As Corrie works to catch up with the influx of technology into everyday life, it would also be timely for the residents' forms of artistic self-expression to expand from drawing, painting, not to mention Deirdre's pottery, to more contemporary forms like video and music production. Amy Barlow, equipped with a digital camera, seems like a natural to shame her family with damning home videos. Faye has a bottled-up inner life that she has shared a bit with Craig, but I would love to see how she might document life on the Street if she acquired a camera from a helpful teacher at school, or, for that matter, what visual prizes Tim could dish up if, in addition to his sharp social literacy, he added a picture-taking hobby.

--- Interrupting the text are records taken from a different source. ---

/-
Fleet lead `ym-wcr-19609-p1` (seat prover-ym-wcr-19609-p1-g2-0), route `WeakCouplingRates`, crux `BulkDominatesColdBoxW`
(stmt-QuantumFields-19609), line `dlr-chessboard` (skeleton v8 `467507eaefe7a2cc`): the registered stub `stub_kernelCovExpansion` — PROVED.
-/
import Summits.QuantumFields.YangMills.Theorems.WeakCouplingRatesBulkDominatesColdBoxWKernelCovDatumRpow
import Summits.QuantumFields.YangMills.Theorems.WeakCouplingRatesBulkDominatesColdBoxWKernelBridge
import Summits.QuantumFields.YangMills.Theorems.WeakCouplingRatesBulkDominatesColdBoxWNearCentreEdges
import Summits.QuantumFields.YangMills.Theorems.WeakCouplingRatesBulkDominatesColdBoxWDatumPackage

/-!
# Crux `BulkDominatesColdBoxW` (stmt-QuantumFields-19609), line `dlr-chessboard`, skeleton v8: the registered stub
# `stub_kernelCovExpansion` — the one-scale expansion of the deep kernel COVARIANCE, uniformly over crude-good data

`stub_kernelCovExpansion : ∃ θ₂ : ℝ, 0 < θ₂ ∧ ∀ θ : ℝ, 0 < θ → θ ≤ θ₂ → KernelCovExpansion (θ / 20) θ (θ / 5)` with `θ₂ = 1/200`.

## The argument (A-cov of the critic's STUB-PLAN; every input is a tree theorem)

Fix `0 < θ ≤ 1/200`, `δ = θ/5`, `ε = 6θ`, `A = θ/20`; eventually in `β`, `H = ⌈β^θ⌉`, `T = ⌈β^A⌉` (`8T ≤ H`).  For a crude-good datum `ω`:
1. **datum package** (`exists_datum_package_eventually`): a gauge `g` and a datum `ϑ` charting `W = forestFix H (glueWith E ((ω^g)|_E) 1)` off the
   cold box, of size `Σ_c ϑ_c(e)² ≤ 2·278400²β^{6θ+2δ−1}`, zero on the forest, with the energy clause `Σ_c M_{ϑ_c}(s_c) ≤ 16(2H+3)⁴β^{2δ−1}`;
2. **bridge** (`integral_plaqCostAt(_mul)_boxKernel_eq_trunc_gauge_of_near_centre`, `integral_boxKernel_forestFix_eq`,
   `measureReal_largeField_boxKernel_eq_of_gauge_trunc`): the kernel means of `c_p`, `c_q`, `c_pc_q` and the large-field probability are the
   same at `ω` and at `W`; **YM rarity** `boxKernel_real_coldGoodSet_compl_le` (`3θ + δ < ε`);
3. **the expansion at `W`** (`abs_kernelCov_sub_gaussian_le_rpow`: T3 ×3, T4, R3-datum, goodTD sandwich, the A-cov core with moments, monomial
   bookkeeping), whose finitely many smallness conditions `C(2H+3)^kβ^a ≤ β^b`, `C(2H+3)^k e^{−β^ε} ≤ β^b` hold eventually (`…EventuallyPow`)
   because `53θ < 1/2`.
No sorry; no new definition; no named-fact hypothesis; standard axioms.  NOT a claim about the mass gap: a finite-volume weak-coupling statement
about one Wilson box with a small boundary datum.
-/

set_option autoImplicit false

noncomputable section

open MeasureTheory ProbabilityTheory Finset Real Filter
open Literature.Probability.LatticeModels
open Literature.MathematicalPhysics.QuantumLattice
open Literature.MathematicalPhysics.QuantumFieldTheory
open Literature.MathematicalPhysics.QuantumFieldTheory.LatticeMaxwell
open Literature.MathematicalPhysics.QuantumFieldTheory.AxialGauge

namespace Summit.QuantumFields.YangMills.Theorems.WeakCouplingRates

set_option maxHeartbeats 400000 in
/-- **A-cov for small `θ`**: `KernelCovExpansion (θ/20) θ (θ/5)` for every `0 < θ ≤ 1/200`. -/
theorem kernelCovExpansion_of_le {θ : ℝ} (hθ : 0 < θ) (hθ₂ : θ ≤ 1 / 200) : KernelCovExpansion (θ / 20) θ (θ / 5) := by
  set δ : ℝ := θ / 5 with hδdef
  set A : ℝ := θ / 20 with hAdef
  set ε : ℝ := 6 * θ with hεdef
  have hδ : 0 ≤ δ := by rw [hδdef]; positivity
  have hA0 : 0 ≤ A := by rw [hAdef]; positivity
  have hε : 0 < ε := by rw [hεdef]; positivity
  have hδε : 3 * θ + δ ≤ ε := by rw [hδdef, hεdef]; linarith
  have hε2 : ε / 2 ≤ 3 * θ + δ := by rw [hδdef, hεdef]; linarith
  have hYM : 3 * θ + δ < ε := by rw [hδdef, hεdef]; linarith
  have hwin9 : 9 * θ + δ < 1 / 2 := by rw [hδdef]; linarith
  -- ## eventual facts
  have f0 : ∀ β : ℝ, (2 : ℝ) ≤ β → (2 : ℝ) ≤ β := fun β h => h
  obtain ⟨b1, f1⟩ := exists_datum_package_eventually hθ hδ hwin9
  obtain ⟨b2, f2⟩ := boxKernel_real_coldGoodSet_compl_le hθ hδ hYM
  obtain ⟨b3, -, f3⟩ := exists_const_mul_rpow_le_rpow 16 (show A < θ by rw [hAdef]; linarith)
  obtain ⟨b4, -, f4⟩ := exists_const_mul_boxSide_pow_mul_rpow_le (4 * 14400005) 2 (a := ε - 1 / 2) (b := 0) hθ
    (by rw [hεdef]; push_cast; linarith)
  obtain ⟨b5, -, f5⟩ := exists_const_mul_boxSide_pow_mul_rpow_le (4 * 17650000) 4 (a := 3 * θ + δ - 1 / 2) (b := 0) hθ
    (by rw [hδdef]; push_cast; linarith)
  obtain ⟨b6, -, f6⟩ := exists_const_mul_boxSide_pow_mul_rpow_le (3 * (3 / 2 * 2400008 ^ 2)) 4 (a := 6 * θ + 2 * δ - 1)
    (b := 2 * ε - 1) hθ (by rw [hδdef, hεdef]; push_cast; linarith)
  obtain ⟨b7, -, f7⟩ := exists_const_mul_boxSide_pow_mul_rpow_le (3 * (362 * 17650000 ^ 3)) 12 (a := 9 * θ + 3 * δ - 3 / 2)
    (b := 2 * ε - 1) hθ (by rw [hδdef, hεdef]; push_cast; linarith)
  obtain ⟨b8, -, f8⟩ := exists_const_mul_boxSide_pow_mul_rpow_le (4 * (43440 * 14400005 ^ 3)) 10 (a := 3 * ε - 1 / 2) (b := 0) hθ
    (by rw [hεdef]; push_cast; linarith)
  obtain ⟨b9, -, f9⟩ := exists_const_mul_boxSide_pow_mul_rpow_le (4 * (8 * 14400005 ^ 2)) 8 (a := 2 * ε - 1) (b := 0) hθ
    (by rw [hεdef]; push_cast; linarith)
  obtain ⟨b10, -, f10⟩ := exists_const_mul_rpow_mul_exp_neg_le 96 2 (-θ) hε
  obtain ⟨b11, -, f11⟩ := exists_const_mul_boxSide_pow_mul_rpow_le (12 * (43440 * 14400005 ^ 3)) 10 (a := 7 * ε - 1 / 2) (b := -θ) hθ
    (by rw [hεdef]; push_cast; linarith)
  obtain ⟨b12, -, f12⟩ := exists_const_mul_boxSide_pow_mul_rpow_le (12 * (8 * 14400005 ^ 2)) 8 (a := 6 * ε - 1) (b := -θ) hθ
    (by rw [hεdef]; push_cast; linarith)
  obtain ⟨b13, -, f13⟩ := exists_const_mul_boxSide_pow_mul_exp_neg_le 4320 4 hθ.le hε (-θ - 4 * ε)
  obtain ⟨b14, -, f14⟩ := exists_const_mul_boxSide_pow_mul_rpow_le (724 * 14400005 ^ 3) 6 (a := 5 * ε - 1 / 2) (b := -θ) hθ
    (by rw [hεdef]; push_cast; linarith)
  obtain ⟨b15, -, f15⟩ := exists_const_mul_boxSide_pow_mul_rpow_le (724 * 14400005 ^ 3 * (6 * 2400006 ^ 2 + 11)) 10
    (a := 3 * ε + 2 * (3 * θ + δ) - 1 / 2) (b := -θ) hθ (by rw [hδdef, hεdef]; push_cast; linarith)
  obtain ⟨b16, -, f16⟩ := exists_const_mul_boxSide_pow_mul_exp_neg_le (54 * (6 * 2400006 ^ 2 + 11)) 6 hθ.le hε
    (-θ - (2 * ε + 2 * (3 * θ + δ)))
  obtain ⟨b17, -, f17⟩ := exists_const_mul_boxSide_pow_mul_exp_neg_le (108 * (6 * 2400006 ^ 2 + 11) ^ 2) 10 hθ.le hε
    (-θ - 4 * (3 * θ + δ))
  obtain ⟨b18, -, f18⟩ := exists_const_mul_rpow_le_rpow 8 (show -θ < -(θ / 2) by linarith)
  have E := ((((((((((((((((((Filter.eventually_atTop.2 ⟨(2 : ℝ), f0⟩).and (Filter.eventually_atTop.2 ⟨b1, f1⟩)).and
    (Filter.eventually_atTop.2 ⟨b2, f2⟩)).and (Filter.eventually_atTop.2 ⟨b3, f3⟩)).and (Filter.eventually_atTop.2 ⟨b4, f4⟩)).and
    (Filter.eventually_atTop.2 ⟨b5, f5⟩)).and (Filter.eventually_atTop.2 ⟨b6, f6⟩)).and (Filter.eventually_atTop.2 ⟨b7, f7⟩)).and
    (Filter.eventually_atTop.2 ⟨b8, f8⟩)).and (Filter.eventually_atTop.2 ⟨b9, f9⟩)).and (Filter.eventually_atTop.2 ⟨b10, f10⟩)).and
    (Filter.eventually_atTop.2 ⟨b11, f11⟩)).and (Filter.eventually_atTop.2 ⟨b12, f12⟩)).and (Filter.eventually_atTop.2 ⟨b13, f13⟩)).and
    (Filter.eventually_atTop.2 ⟨b14, f14⟩)).and (Filter.eventually_atTop.2 ⟨b15, f15⟩)).and (Filter.eventually_atTop.2 ⟨b16, f16⟩)).and
    (Filter.eventually_atTop.2 ⟨b17, f17⟩)).and (Filter.eventually_atTop.2 ⟨b18, f18⟩)
  obtain ⟨B, hB⟩ := Filter.eventually_atTop.1 E
  unfold KernelCovExpansion
  refine ⟨B, fun β hβ ω hω => ?_⟩
  obtain ⟨⟨⟨⟨⟨⟨⟨⟨⟨⟨⟨⟨⟨⟨⟨⟨⟨⟨hβ2, hpack⟩, hrare⟩, h8T⟩, hm4⟩, hms4⟩, hwin1⟩, hwin2⟩, hw1⟩, hw2⟩, h1⟩, h2a⟩, h2b⟩, h3⟩, h4a⟩, h4b⟩,
    h5a⟩, h5b⟩, hsum⟩ := hB β hβ
  have hβ1 : (1 : ℝ) ≤ β := by linarith
  have hβ0 : 0 < β := by linarith
  rw [Real.rpow_zero] at hm4 hms4 hw1 hw2
  -- ## the box, the pair, the datum package
  set H : ℕ := ⌈β ^ θ⌉₊ with hHdef
  set T : ℕ := ⌈β ^ A⌉₊ with hTdef
  obtain ⟨hH1r, -⟩ := one_le_ceil_rpow_and_le (A := θ) hβ1 hθ.le
  have hH : 1 ≤ H := by exact_mod_cast hH1r
  have h8T' : 8 * T ≤ H := by
    have hT2 : (T : ℝ) ≤ 2 * β ^ A := natCeil_rpow_le_two_mul hβ1 hA0
    have hHr : β ^ θ ≤ (H : ℝ) := Nat.le_ceil _
    have h : (8 * T : ℝ) ≤ (H : ℝ) := by linarith
    exact_mod_cast h
  have hT : T ≤ H := le_trans (Nat.le_mul_of_pos_left T (by norm_num)) h8T'
  obtain ⟨g, ϑ, hWchart, hϑ, hforest, s, hE⟩ := hpack ω hω
  set W : LGConfig 4 (Matrix.specialUnitaryGroup (Fin 2) ℂ) := forestFix H (glueWith (boxEdgesAt dirCorner (2 * H + 3))
    (fun e' : ↥(boxEdgesAt dirCorner (2 * H + 3)) => gaugeTransformZd g ω e'.1) (fun _ => 1)) with hWdef
  -- ## YM rarity at `W` (transported from `ω`)
  have hpY : (boxKernel β H W).real (coldGoodSet β ε H)ᶜ ≤ Real.exp (-(β ^ ε)) := by
    have h := hrare ω hω
    rw [coldGoodSet, compl_compl] at h ⊢
    rw [hWdef, ← measureReal_largeField_boxKernel_eq_of_gauge_trunc β (β ^ (2 * ε - 1)) H ω g]
    exact h
  -- ## the expansion at `W`
  have hmain := abs_kernelCov_sub_gaussian_le_rpow (θ := θ) (δ := δ) (ε := ε) (T := T) hβ1 hH hT hθ hδ hδε hε2 hWchart hϑ hforest hE hpY
    hm4 hms4 hwin1 hwin2 hw1 hw2 h1 h2a h2b h3 h4a h4b h5a h5b hsum
  -- ## transport of the three kernel integrals from `ω` to `W`
  obtain ⟨hx, hy⟩ := centre_pair_near_centre h8T'
  have h12 : (1 : Fin 4) ≠ 2 := by decide
  have eF : ∫ U, plaqCostAt (fundamentalRep (Fin 2)) (boxCentre H) 1 2 U ∂(boxKernel β H ω) =
      ∫ U, plaqCostAt (fundamentalRep (Fin 2)) (boxCentre H) 1 2 U ∂(boxKernel β H W) :=
    (integral_plaqCostAt_boxKernel_eq_trunc_gauge_of_near_centre β hH ω g hx h12).trans
      (integral_boxKernel_forestFix_eq β H _ (measurable_plaqCostAt _ _ _) (isZdGaugeInvariant_plaqCostAt _ _ _ _)).symm
  have eG : ∫ U, plaqCostAt (fundamentalRep (Fin 2)) (boxCentre H + Pi.single 0 (T : ℤ)) 1 2 U ∂(boxKernel β H ω) =
      ∫ U, plaqCostAt (fundamentalRep (Fin 2)) (boxCentre H + Pi.single 0 (T : ℤ)) 1 2 U ∂(boxKernel β H W) :=
    (integral_plaqCostAt_boxKernel_eq_trunc_gauge_of_near_centre β hH ω g hy h12).trans
      (integral_boxKernel_forestFix_eq β H _ (measurable_plaqCostAt _ _ _) (isZdGaugeInvariant_plaqCostAt _ _ _ _)).symm
  have eFG : ∫ U, plaqCostAt (fundamentalRep (Fin 2)) (boxCentre H) 1 2 U *
        plaqCostAt (fundamentalRep (Fin 2)) (boxCentre H + Pi.single 0 (T : ℤ)) 1 2 U ∂(boxKernel β H ω) =
      ∫ U, plaqCostAt (fundamentalRep (Fin 2)) (boxCentre H) 1 2 U *
        plaqCostAt (fundamentalRep (Fin 2)) (boxCentre H + Pi.single 0 (T : ℤ)) 1 2 U ∂(boxKernel β H W) :=
    (integral_plaqCostAt_mul_boxKernel_eq_trunc_gauge_of_near_centre β hH ω g hx hy h12 h12).trans
      (integral_boxKernel_forestFix_eq β H _ ((measurable_plaqCostAt _ _ _).mul (measurable_plaqCostAt _ _ _))
        (isZdGaugeInvariant_plaqCostAt_mul _ _ _ _ _ _ _)).symm
  refine ⟨ϑ, s, hE, ?_⟩
  rw [eF, eG, eFG]
  exact hmain

/-- **Registered stub `stub_kernelCovExpansion` of crux `BulkDominatesColdBoxW`** (line `dlr-chessboard`, skeleton v8 `467507eaefe7a2cc`), by
name and signature: there is `θ₂ > 0` (`= 1/200`) such that `KernelCovExpansion (θ/20) θ (θ/5)` holds for all `0 < θ ≤ θ₂` — uniformly over
crude-good data, the deep two-plaquette kernel covariance is its Dirichlet–Gaussian value `(3/2)C_D² + 2β(Σ_c F̄_c(p)F̄_c(q))C_D` up to `β^{−θ/2}`. -/
theorem stub_kernelCovExpansion : ∃ θ₂ : ℝ, 0 < θ₂ ∧ ∀ θ : ℝ, 0 < θ → θ ≤ θ₂ → KernelCovExpansion (θ / 20) θ (θ / 5) :=
  ⟨1 / 200, by norm_num, fun _ hθ hθ₂ => kernelCovExpansion_of_le hθ hθ₂⟩

end Summit.QuantumFields.YangMills.Theorems.WeakCouplingRates

end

On the music side, although we have had storylines that included Lloyd dragging friends and family to live music events, as well as Ryan gigging as a DJ, there has been far too little use of musical talent among the cast. When Kim Marsh originally arrived, if I remember correctly, she sang in an audition for Vernon. Why has she not been given a showcase to sing since? In the early days of the show, the community regularly staged musicals, pantos, talent nights, as well as attending Ena Sharples' singalongs, Rita's sets at the nightclub, and Ernie Bishop's stints as an accompanist. Those scenes allowed the actors to display their considerable musical chops. If TPTB want to hire pop stars to play characters in 2015, why not at least have the characters sing on the show? Craig Charles was quoted in an interview as saying that he was proud to have brought his personal passion for music to the character of Lloyd Mullaney, but shouldn't the skill set of the cast enable much more musical activity in general? Not just the occasional karaoke night in the Rovers? After all, you can find out as much about a character's subjectivity from what they sing as what they say or, indeed, what and how they draw.